[Supplied records]

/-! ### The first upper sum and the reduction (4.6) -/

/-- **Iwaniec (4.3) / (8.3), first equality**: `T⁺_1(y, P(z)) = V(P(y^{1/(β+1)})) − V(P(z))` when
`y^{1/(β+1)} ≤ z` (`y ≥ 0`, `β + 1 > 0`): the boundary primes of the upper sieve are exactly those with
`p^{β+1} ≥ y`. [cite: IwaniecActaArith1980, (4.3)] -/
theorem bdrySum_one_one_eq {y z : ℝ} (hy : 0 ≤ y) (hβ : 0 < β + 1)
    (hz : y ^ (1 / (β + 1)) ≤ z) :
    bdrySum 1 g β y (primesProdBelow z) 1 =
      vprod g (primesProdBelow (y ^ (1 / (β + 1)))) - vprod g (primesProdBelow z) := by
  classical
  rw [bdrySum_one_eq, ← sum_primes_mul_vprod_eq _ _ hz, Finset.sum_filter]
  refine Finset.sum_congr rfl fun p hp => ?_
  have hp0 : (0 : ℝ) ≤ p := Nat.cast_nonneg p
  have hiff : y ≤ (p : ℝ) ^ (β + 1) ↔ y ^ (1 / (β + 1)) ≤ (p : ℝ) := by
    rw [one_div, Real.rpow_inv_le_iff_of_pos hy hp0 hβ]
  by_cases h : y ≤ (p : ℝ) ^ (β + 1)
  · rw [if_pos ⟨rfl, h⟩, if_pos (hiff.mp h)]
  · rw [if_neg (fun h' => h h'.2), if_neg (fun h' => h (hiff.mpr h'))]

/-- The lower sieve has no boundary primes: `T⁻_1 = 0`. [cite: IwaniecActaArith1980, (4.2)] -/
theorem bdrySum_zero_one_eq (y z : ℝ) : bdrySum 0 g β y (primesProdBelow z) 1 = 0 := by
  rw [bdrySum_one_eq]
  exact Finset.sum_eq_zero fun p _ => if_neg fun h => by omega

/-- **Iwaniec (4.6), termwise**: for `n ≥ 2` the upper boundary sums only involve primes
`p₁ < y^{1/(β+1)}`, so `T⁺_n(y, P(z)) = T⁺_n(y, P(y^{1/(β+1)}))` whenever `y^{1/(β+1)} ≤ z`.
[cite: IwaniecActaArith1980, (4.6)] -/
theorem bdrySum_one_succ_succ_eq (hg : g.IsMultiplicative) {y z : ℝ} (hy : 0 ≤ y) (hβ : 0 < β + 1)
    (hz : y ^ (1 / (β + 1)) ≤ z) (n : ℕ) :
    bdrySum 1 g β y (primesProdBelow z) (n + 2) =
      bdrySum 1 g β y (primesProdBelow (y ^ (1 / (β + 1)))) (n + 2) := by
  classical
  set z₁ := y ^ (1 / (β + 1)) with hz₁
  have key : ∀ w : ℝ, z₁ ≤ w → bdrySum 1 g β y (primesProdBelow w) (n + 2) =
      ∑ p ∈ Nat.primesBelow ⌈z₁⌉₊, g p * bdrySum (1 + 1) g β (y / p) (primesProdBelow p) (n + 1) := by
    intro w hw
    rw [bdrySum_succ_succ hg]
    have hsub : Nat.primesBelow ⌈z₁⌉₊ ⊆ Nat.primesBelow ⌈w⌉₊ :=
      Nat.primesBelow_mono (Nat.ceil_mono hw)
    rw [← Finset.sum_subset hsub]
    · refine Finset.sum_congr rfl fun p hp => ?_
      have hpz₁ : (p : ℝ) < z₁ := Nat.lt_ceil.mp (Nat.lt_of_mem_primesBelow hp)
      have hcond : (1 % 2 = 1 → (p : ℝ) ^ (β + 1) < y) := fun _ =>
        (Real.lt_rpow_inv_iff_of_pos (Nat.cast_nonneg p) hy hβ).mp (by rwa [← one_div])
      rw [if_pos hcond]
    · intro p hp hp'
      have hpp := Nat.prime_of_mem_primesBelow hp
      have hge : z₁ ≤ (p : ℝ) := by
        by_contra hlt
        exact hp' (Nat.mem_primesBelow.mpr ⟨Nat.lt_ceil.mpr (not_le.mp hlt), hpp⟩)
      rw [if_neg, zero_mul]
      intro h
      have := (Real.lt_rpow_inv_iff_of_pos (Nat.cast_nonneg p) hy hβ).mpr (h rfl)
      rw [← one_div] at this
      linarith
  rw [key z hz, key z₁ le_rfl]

[/Supplied records]
[Supplied records]

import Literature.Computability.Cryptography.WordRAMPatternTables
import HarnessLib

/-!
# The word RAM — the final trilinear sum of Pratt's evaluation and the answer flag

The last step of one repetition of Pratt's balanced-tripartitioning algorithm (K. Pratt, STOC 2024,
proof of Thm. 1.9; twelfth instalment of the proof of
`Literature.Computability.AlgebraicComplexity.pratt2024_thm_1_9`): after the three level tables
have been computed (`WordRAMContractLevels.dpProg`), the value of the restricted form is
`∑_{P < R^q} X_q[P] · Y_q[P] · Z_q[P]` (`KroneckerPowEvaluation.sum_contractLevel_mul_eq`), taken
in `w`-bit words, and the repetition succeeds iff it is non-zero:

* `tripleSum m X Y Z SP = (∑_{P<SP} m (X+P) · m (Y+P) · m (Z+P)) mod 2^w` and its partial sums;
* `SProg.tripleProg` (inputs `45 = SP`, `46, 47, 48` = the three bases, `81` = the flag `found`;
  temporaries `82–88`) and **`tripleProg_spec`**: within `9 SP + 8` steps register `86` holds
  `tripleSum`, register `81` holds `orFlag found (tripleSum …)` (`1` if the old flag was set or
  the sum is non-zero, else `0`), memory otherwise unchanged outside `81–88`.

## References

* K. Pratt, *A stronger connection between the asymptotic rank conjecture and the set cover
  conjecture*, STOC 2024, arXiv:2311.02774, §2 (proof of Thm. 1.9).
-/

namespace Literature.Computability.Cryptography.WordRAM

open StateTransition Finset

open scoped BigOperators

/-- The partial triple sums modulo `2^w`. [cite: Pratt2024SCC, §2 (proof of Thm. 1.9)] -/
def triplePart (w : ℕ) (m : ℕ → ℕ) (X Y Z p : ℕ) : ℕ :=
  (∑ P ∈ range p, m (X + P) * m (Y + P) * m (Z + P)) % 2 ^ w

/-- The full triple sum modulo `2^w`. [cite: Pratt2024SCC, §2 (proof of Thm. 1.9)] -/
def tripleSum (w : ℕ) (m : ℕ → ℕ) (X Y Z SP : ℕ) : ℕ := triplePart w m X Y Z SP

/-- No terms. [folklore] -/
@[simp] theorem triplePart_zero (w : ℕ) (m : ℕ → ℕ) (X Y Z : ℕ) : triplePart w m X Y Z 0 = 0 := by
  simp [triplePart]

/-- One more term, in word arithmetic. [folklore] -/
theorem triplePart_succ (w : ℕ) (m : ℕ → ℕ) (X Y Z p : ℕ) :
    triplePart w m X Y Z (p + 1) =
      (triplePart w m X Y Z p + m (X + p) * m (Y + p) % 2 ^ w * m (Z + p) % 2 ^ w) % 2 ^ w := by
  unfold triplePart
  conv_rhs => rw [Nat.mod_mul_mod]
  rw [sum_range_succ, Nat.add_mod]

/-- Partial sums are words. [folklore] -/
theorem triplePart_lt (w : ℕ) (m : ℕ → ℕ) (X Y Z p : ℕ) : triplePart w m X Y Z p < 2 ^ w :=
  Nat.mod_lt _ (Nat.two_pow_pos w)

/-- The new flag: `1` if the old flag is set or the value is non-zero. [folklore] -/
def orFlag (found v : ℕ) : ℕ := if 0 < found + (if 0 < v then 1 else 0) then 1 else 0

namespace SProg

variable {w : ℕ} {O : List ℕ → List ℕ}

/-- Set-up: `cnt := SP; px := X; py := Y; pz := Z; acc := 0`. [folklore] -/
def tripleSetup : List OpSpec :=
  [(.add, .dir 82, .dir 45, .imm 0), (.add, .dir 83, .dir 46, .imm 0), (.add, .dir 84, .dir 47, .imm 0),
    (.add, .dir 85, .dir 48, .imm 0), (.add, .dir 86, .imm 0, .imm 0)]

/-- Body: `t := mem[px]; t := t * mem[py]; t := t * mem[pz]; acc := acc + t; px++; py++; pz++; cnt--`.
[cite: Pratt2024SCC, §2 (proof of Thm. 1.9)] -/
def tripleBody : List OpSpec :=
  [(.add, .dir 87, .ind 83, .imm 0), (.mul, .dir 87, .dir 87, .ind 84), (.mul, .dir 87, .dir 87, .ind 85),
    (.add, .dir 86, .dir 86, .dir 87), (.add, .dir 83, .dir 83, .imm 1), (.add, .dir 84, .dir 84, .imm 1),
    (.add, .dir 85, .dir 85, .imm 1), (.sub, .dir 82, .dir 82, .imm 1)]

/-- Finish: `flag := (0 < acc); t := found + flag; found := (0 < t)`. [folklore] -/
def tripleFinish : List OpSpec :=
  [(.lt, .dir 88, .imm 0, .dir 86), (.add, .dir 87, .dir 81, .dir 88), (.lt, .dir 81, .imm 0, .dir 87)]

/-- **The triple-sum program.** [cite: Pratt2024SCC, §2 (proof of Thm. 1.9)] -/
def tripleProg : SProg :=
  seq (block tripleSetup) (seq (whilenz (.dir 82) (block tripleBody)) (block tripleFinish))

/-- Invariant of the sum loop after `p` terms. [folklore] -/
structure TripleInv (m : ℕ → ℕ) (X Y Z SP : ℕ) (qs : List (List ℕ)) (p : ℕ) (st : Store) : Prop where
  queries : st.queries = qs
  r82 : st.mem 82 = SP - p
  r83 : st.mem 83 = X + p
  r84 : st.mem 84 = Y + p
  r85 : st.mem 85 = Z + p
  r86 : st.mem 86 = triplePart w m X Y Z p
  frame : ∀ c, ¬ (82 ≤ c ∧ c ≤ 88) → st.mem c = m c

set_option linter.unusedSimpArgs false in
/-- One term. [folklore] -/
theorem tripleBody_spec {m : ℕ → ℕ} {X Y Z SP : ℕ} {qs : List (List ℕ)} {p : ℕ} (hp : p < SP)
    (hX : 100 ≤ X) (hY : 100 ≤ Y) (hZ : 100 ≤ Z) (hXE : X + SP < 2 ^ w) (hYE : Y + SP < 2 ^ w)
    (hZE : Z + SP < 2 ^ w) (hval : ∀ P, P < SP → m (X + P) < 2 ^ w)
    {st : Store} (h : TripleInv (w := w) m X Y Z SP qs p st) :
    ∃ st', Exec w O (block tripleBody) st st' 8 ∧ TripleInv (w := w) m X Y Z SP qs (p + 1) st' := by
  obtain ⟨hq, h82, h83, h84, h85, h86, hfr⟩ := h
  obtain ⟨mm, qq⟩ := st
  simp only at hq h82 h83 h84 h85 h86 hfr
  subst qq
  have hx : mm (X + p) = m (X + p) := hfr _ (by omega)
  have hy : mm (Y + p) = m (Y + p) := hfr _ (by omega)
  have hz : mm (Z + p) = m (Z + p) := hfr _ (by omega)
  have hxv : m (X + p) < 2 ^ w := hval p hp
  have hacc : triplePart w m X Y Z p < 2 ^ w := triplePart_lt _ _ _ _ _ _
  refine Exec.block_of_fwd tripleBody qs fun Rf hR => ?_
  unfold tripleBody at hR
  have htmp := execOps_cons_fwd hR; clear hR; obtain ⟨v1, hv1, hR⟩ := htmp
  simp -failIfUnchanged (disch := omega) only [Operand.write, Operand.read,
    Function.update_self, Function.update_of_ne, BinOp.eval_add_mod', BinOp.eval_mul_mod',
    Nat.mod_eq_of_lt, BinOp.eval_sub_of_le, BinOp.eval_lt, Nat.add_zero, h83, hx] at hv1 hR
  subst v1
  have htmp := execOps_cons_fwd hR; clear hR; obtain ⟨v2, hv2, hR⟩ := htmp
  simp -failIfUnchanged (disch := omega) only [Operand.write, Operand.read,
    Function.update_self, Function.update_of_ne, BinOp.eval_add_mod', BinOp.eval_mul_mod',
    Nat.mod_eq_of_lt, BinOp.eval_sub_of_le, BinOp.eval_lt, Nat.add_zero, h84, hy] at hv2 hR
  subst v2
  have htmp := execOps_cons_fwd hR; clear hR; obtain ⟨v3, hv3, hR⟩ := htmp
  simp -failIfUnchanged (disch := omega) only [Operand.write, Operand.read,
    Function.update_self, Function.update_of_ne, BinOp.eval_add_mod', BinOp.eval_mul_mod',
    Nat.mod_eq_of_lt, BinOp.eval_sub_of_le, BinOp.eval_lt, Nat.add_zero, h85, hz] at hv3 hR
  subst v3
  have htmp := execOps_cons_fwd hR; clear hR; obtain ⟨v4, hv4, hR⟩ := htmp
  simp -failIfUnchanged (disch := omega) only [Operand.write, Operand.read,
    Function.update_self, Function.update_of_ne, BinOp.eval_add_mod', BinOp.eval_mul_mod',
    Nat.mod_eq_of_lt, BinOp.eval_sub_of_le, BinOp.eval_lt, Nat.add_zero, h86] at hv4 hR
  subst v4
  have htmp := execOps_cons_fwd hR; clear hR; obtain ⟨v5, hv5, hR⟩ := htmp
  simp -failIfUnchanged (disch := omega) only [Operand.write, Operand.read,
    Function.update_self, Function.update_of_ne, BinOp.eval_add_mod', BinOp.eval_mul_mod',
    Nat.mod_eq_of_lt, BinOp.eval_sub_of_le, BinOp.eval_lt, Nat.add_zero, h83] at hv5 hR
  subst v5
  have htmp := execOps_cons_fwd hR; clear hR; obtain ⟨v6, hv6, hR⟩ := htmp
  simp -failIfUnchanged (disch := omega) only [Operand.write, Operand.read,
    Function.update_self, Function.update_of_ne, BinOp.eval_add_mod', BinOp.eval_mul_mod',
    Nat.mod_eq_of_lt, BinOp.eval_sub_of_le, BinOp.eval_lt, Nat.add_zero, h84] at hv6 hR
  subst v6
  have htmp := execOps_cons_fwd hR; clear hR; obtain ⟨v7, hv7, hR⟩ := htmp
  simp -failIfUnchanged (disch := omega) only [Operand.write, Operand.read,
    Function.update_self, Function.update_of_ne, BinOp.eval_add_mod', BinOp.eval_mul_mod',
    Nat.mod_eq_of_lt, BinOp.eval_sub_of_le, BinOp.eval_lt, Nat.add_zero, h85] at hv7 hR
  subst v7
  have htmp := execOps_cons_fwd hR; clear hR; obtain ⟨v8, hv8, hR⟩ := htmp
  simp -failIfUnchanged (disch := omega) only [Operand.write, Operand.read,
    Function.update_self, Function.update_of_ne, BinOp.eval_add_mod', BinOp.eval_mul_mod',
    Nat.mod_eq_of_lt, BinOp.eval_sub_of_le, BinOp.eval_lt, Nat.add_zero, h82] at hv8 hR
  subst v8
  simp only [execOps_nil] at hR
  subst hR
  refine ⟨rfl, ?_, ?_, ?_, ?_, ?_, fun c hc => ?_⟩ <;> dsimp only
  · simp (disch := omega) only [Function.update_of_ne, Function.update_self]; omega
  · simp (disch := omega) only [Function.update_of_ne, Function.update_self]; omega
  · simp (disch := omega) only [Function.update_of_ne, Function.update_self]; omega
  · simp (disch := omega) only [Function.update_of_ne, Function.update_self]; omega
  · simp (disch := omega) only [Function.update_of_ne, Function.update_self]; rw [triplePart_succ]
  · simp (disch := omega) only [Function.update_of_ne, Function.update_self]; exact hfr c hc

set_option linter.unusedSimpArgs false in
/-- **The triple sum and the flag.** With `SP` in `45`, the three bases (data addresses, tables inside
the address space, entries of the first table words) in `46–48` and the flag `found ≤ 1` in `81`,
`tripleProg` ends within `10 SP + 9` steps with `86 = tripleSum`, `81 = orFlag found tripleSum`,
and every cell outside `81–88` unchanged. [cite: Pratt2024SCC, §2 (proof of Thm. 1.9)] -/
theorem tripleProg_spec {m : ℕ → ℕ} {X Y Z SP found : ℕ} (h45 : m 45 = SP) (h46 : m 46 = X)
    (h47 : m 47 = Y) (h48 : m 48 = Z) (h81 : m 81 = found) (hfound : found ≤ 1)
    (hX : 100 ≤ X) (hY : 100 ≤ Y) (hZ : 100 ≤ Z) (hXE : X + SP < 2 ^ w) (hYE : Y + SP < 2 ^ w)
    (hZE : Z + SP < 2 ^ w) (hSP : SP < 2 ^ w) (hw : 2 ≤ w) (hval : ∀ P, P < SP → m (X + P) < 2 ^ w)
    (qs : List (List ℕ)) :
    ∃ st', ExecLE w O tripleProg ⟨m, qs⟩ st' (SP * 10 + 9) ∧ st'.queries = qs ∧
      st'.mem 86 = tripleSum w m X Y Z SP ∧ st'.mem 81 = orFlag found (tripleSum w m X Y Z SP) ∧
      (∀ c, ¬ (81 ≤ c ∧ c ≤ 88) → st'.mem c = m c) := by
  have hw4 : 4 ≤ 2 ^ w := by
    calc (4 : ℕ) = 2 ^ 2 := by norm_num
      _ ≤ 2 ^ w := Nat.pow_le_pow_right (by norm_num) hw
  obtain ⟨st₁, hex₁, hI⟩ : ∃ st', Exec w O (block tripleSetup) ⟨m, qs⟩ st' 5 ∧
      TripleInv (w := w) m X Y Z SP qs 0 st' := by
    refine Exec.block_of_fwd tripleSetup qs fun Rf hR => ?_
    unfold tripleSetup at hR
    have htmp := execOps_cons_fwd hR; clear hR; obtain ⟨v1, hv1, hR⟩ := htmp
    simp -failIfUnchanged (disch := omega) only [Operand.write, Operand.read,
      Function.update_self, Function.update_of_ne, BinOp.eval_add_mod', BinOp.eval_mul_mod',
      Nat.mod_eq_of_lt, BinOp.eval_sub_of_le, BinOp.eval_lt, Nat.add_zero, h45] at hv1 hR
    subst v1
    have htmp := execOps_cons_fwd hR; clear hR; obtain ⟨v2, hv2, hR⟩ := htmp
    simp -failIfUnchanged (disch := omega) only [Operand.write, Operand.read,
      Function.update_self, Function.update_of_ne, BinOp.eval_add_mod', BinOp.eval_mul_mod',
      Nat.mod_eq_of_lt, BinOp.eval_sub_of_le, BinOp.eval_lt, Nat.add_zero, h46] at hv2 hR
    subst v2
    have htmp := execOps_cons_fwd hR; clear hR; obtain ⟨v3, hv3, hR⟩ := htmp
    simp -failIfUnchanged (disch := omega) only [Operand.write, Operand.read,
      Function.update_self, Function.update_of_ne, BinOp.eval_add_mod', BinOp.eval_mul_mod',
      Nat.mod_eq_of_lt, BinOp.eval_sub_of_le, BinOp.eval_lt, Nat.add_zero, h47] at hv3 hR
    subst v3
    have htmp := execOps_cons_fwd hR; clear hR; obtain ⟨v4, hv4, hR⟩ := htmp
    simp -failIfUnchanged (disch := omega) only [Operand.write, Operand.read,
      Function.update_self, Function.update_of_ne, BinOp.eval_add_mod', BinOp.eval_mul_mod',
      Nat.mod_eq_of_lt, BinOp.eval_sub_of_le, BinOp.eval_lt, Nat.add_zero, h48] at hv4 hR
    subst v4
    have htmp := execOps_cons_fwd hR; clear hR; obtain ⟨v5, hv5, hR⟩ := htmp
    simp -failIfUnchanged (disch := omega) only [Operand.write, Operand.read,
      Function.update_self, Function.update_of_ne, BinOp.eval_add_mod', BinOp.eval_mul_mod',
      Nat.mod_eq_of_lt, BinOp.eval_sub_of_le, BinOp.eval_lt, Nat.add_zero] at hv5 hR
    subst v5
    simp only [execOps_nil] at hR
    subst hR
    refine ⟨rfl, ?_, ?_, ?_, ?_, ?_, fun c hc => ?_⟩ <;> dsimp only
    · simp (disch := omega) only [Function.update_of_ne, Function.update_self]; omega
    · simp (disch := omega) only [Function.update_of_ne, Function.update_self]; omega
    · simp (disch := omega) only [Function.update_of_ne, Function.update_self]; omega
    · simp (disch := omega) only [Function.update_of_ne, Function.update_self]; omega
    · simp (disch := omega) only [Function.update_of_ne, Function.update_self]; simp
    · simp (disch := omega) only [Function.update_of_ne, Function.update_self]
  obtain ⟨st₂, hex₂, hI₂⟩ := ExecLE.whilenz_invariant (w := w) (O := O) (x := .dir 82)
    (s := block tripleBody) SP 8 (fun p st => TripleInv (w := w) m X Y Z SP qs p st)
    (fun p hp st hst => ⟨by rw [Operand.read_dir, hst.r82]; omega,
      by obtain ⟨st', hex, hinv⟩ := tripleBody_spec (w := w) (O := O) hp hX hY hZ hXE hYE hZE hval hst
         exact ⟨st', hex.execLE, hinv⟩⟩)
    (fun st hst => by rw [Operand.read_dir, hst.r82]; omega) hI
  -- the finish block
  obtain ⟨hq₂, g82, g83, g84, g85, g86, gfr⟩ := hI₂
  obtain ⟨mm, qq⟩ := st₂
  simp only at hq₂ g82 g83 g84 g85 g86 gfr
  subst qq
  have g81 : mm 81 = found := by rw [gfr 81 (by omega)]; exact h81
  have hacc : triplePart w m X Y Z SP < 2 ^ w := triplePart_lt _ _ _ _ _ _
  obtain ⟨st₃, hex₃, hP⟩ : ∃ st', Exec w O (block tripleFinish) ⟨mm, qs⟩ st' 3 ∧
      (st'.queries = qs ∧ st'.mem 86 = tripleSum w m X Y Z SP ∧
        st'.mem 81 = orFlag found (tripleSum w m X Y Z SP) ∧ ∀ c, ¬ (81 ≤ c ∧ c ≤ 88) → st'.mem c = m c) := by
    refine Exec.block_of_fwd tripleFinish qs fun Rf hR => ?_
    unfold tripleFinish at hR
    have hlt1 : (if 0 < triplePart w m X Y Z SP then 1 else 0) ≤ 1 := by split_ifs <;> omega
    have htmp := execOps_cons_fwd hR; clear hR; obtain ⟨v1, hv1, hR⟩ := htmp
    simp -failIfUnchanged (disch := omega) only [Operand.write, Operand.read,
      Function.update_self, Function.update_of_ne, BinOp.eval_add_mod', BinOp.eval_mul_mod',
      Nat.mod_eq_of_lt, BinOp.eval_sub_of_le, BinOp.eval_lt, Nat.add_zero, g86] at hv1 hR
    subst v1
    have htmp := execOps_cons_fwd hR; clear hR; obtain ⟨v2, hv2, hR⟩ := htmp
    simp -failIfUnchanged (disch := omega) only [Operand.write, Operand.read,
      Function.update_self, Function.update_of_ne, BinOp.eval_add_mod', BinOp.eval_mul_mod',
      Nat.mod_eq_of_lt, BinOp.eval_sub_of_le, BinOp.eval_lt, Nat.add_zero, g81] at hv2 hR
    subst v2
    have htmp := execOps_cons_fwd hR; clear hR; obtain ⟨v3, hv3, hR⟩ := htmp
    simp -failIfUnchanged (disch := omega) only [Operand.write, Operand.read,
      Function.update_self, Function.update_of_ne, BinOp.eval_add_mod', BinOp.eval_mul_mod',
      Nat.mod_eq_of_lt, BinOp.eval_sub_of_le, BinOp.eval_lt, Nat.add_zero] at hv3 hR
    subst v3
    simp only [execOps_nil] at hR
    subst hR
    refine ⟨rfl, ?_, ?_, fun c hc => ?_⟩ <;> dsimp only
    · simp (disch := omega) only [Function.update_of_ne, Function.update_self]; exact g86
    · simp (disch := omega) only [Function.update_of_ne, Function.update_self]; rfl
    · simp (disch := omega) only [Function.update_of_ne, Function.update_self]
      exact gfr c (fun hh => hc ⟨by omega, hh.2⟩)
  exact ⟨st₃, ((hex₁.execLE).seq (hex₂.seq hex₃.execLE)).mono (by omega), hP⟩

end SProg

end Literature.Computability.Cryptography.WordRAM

[/Supplied records]
[Supplied records]

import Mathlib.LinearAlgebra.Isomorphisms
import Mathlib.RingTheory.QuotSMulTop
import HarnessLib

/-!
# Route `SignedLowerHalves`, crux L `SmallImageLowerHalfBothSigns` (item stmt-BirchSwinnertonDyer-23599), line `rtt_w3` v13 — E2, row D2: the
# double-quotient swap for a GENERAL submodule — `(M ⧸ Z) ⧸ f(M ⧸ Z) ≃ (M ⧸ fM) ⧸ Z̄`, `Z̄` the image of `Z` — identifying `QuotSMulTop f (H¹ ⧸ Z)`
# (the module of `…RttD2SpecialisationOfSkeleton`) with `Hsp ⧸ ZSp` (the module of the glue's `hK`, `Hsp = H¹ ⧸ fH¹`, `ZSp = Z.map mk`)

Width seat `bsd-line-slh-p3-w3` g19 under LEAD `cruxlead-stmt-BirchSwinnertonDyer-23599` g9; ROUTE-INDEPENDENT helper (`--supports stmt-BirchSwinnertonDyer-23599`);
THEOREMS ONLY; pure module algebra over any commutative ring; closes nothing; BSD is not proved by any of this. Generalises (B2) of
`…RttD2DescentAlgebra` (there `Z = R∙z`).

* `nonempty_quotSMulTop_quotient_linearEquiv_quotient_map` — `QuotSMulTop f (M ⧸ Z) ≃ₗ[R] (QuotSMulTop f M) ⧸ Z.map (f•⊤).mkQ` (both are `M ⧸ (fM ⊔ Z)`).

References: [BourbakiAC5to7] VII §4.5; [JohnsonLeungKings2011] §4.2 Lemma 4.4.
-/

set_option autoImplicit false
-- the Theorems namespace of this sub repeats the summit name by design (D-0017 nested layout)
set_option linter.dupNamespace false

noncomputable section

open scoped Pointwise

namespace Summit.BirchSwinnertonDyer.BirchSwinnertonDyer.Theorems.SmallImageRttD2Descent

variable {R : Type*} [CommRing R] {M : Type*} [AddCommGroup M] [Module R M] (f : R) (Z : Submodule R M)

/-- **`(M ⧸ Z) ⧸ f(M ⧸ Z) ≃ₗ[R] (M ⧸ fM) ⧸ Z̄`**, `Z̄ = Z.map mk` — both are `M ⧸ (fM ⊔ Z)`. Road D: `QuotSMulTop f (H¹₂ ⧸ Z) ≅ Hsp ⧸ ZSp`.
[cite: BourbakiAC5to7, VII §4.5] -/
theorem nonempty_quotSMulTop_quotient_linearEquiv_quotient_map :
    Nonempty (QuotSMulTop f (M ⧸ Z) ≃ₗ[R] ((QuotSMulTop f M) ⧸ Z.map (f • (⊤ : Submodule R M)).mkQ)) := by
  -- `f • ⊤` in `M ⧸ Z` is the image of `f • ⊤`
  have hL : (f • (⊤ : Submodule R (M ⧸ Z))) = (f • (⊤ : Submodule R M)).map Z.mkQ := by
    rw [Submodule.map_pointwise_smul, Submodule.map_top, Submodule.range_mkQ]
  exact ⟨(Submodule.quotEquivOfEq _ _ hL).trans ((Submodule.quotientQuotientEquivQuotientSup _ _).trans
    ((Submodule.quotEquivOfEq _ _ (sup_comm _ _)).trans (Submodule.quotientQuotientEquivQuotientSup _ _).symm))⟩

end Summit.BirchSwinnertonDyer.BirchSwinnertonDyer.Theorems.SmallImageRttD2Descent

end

[/Supplied records]

-- The problem --
Using the listing, copy every line where the word "queries" shows up.

-- Written solution --
  queries : st.queries = qs
    ∃ st', ExecLE w O tripleProg ⟨m, qs⟩ st' (SP * 10 + 9) ∧ st'.queries = qs ∧
      (st'.queries = qs ∧ st'.mem 86 = tripleSum w m X Y Z SP ∧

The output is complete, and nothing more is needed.